Action item –
Which lines below fall between the one containing "(iii) the general" and the one containing "A dependency the"? Repeat them exactly, counting both of those lines, and add nothing else.

(Records excerpted from a collection)

/-
Copyright: cell `langlands-arthur-audit` (papers/Langlands/langlands-arthur-audit), unit `pub-arthur-typer-g6`
(LEAN TYPER gen 6, 2026-08-18).  Staged for the tree under `Literature/NumberTheory/Automorphic/Arthur2013/Leaves/`
(LEAN-IN-TREE rule 2026-08-18); imports `Mathlib` (linear algebra only: `LinearMap`, `Submodule`), `Leaves.Packets`
(M3 split, §5–§6: scopes and the regions `L17.*`, `L18.*`) and the [Ar] and [Mok] DAG modules (M1, M10).  Module map: M30.
-/
import Mathlib
import Literature.NumberTheory.Automorphic.Arthur2013.Leaves.Packets
import Literature.NumberTheory.Automorphic.Arthur2013.DependencyDag
import Literature.NumberTheory.Automorphic.Mok2015.DependencyDag

/-!
# Arthur (2013) audit, typed leaves — §16 the intertwining leaves [A26] / [A27]a WITH OPERATORS: [AGIKMS] Main Theorems 1 and 2 (Thms 1.8.1, 1.9.1), Thm 3.5.1, [Mok] Props 3.5.1 and 3.5.3, as identities of linear maps

§6 (`Packets`) types the leaves L17 = [A26] and L18 = [A27]a only as REGIONS of scopes (`L17.needed ⊆
L17.supplied`, `L18.needed ⊆ L18.supplied`) over the opaque identity family `IopIdentity`; §11 (`Intertwining`,
M24) types the local intertwining relation through TRACES and EIGENVALUES of the self-intertwining operators
(`LeviData.trOp`, `actsBy`), and the cell records (GAPS G-TY-5-3 (a), (b); DIVERGENCE D-TY-38) that the DAG nodes
`A26`, `A27a`, `AGIKMS_181`, `AGIKMS_191` ([Ar] DAG, M1) and `A12`, `P353` ([Mok] DAG, M10) have no
content-carrying reading, because their statements are identities between OPERATORS — the normalised
intertwining operator `R_P(w, π, ψ) : I_P(π) → I_{P'}(wπ)`, the Whittaker functionals `Ω(π)`, `θ^*`, `θ_A`,
`I_P(π̃_ψ(w ⋊ θ))`, `L(ε)`.  This module types them as `K`-linear maps between `K`-modules (Mathlib), over an
uninterpreted many-sorted signature `OpData K` (Levi subgroups, Weyl-set elements, representations and
normalising parameters are index types per scope; the spaces `I_P(π)` are modules; §16.2), so that the
hypotheses of each statement — tempered / generic / `wπ ≅ π` / `G = O_{2n}(F), det(w) = -1` / `w ∈ W(θ(M), M)` /
regularity of `R_P(w, π_λ, ψ_λ)` at `λ = 0` ([Ar, Prop 2.3.1], [Mok, Prop 3.3.1], recalled at [AGIKMS]
`note30.tex:L1787–L1794`) — are visible binders, and the scope regions are those of §6 (reused, not restated).
Typed VERBATIM: [AGIKMS] Thm 1.8.1 = `main1` (`L1924–L1952`, both parts, with the `O_{2n}` branch
`Ω(επ) ∘ L(ε)`), the operator `R̃_P(θ ∘ w, π̃_ψ)` as the DEFINED composite of `L2002–L2011`, Thm 1.9.1 = `main2`
(`L2019–L2028`), Thm 3.5.1 = `untwistedGL` (`L5543–L5553`), [Mok] Prop 3.5.3 (a), (b) (`main.tex:L3206–L3220`)
with `R_P(w, π̃_M) = π̃_M(w) ∘ R_P(w, π_M)` (`L3177–L3180`), [Mok] Prop 3.5.1 (the proposition printed with the
citation \cite{A12}, `L3021`) as READ by [AGIKMS] (`note30.tex:L2020`, `L5541`), and the Book's Thm 2.5.1 (b) / Thm 2.5.3 as READINGS ([AGIKMS]'s statements on the consumed regions
`L18.needed` / `L17.needed`; the Book is NOT held, acq-04129 — every "[Ar, x.y.z]" is the locator printed by
[AGIKMS] `L1924` / `L2020` "cf." or by [Mok] `L3206`, second-hand).  KERNEL FACTS (§16.1, §16.4, §16.6): the
pure linear algebra of the three normalisation arguments — (i) "this scalar must be equal to one" ([Mok]
`L3223`, [AGIKMS] `L13403–L13405`): an operator preserving a Whittaker functional that does not vanish on an
invariant subspace on which the operator is a scalar acts there by `1` (`acts_by_one_of_functional`); (ii) the
tempered case of `main2` (`L4616–L4643`): the three commutative squares give `Ω(π) ∘ R̃ = Ω(π)`
(`AGIKMS.omega_rtilde_of_squares`), the middle square BEING `main1` (2) (`AGIKMS.middleSquare_of_main1b`), and
with "is a constant multiple of $\theta_A$" (`L2016`) and `Ω(π) ∘ θ_A = Ω(π)` this forces `R̃ = θ_A`
(`AGIKMS.rtilde_eq_thetaA_of_whittaker`, `AGIKMS.main2_tempered_at`); (iii) the general case (`L4999–L5009`):
a commutative "main diagram" over a SURJECTIVE Langlands quotient map transports `R̃_{P_2} = θ_W` to `R̃_P = θ_A`
(`eq_of_comm_squares`); (iv) [Mok] Prop 3.5.3 (a) on Mok's groups follows from `main1` (1) and the
normalisation of `π̃_M(w)` (`Mok.P353_of_main1`), (b) from (a) (`Mok.P353b_of_a_at`); (v) under the readings
(§16.6) the supply edges `E_A27a`, `E_A26` ([Ar] DAG) and `E_A12`, `E_P353` ([Mok] DAG) are THEOREMS, and the
Book's 2.5.1 (b) / 2.5.3 with content rest on exactly the PREPRINT leaves `AGIKMS_181` / `AGIKMS_191`.
A dependency the DAGs do not draw becomes visible: `main2` (tempered case) consumes `main1` (2) (`L4641`).
NOT typed (cell DIVERGENCE D-TY-54 … D-TY-62): the unnormalised `J_P(w, π_λ)`, `r_P(w, ψ_λ)`, `λ(w)`, `γ_A`,
meromorphic continuation in `λ` and [AGIKMS] Prop 1.7.2 (multiplicativity); the construction of `θ_A` through
the standard module (`θ_W`, `L1243–L1262`); irreducibility / Schur conclusions ("is a constant multiple of $\theta_A$",
`L2016`; "the restriction of $R_P(w,\widetilde{\pi}_M)$ to the irreducible subspace $\mathcal{V}$ is a non-zero
scalar", [Mok] `L3223`) enter as named instance HYPOTHESES quoting their sentences; [Mok] 3.5.1 (b) in Mok's own form (`R̃_P(w, π̃_{ψ^M}) =
Ĩ_P(π_{ψ^M}, N)` between `H_P` and `H̃_P`).  [AGIKMS] = `AGIKMS2024`, arXiv:2410.13504v3 `note30.tex` (under
review: `[claim: AGIKMS2024, under-review]`); [Mok] = `Mok2012`, arXiv:1206.0882v5 `main.tex` (Mem. AMS 2015).
Numbering of [AGIKMS] results = v3 PDF (counter `[subsection]`, `note30.tex:L153`): `main1` = 1.8.1, `main2` =
1.9.1, `multiplicative` = Prop 1.7.2, `tits` = Lemma 3.2.1, `langlands` = Lemma 3.3.1, `diagramGL` = Thm 3.4.2,
`untwistedGL` = Thm 3.5.1, `End` = Lemma 3.1.1, `c3` = Lemma 6.3.1.  No `axiom`, `sorry`, `opaque`.
-/

set_option autoImplicit false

Exercise output –
(`AGIKMS.rtilde_eq_thetaA_of_whittaker`, `AGIKMS.main2_tempered_at`); (iii) the general case (`L4999–L5009`):
a commutative "main diagram" over a SURJECTIVE Langlands quotient map transports `R̃_{P_2} = θ_W` to `R̃_P = θ_A`
(`eq_of_comm_squares`); (iv) [Mok] Prop 3.5.3 (a) on Mok's groups follows from `main1` (1) and the
normalisation of `π̃_M(w)` (`Mok.P353_of_main1`), (b) from (a) (`Mok.P353b_of_a_at`); (v) under the readings
(§16.6) the supply edges `E_A27a`, `E_A26` ([Ar] DAG) and `E_A12`, `E_P353` ([Mok] DAG) are THEOREMS, and the
Book's 2.5.1 (b) / 2.5.3 with content rest on exactly the PREPRINT leaves `AGIKMS_181` / `AGIKMS_191`.
A dependency the DAGs do not draw becomes visible: `main2` (tempered case) consumes `main1` (2) (`L4641`).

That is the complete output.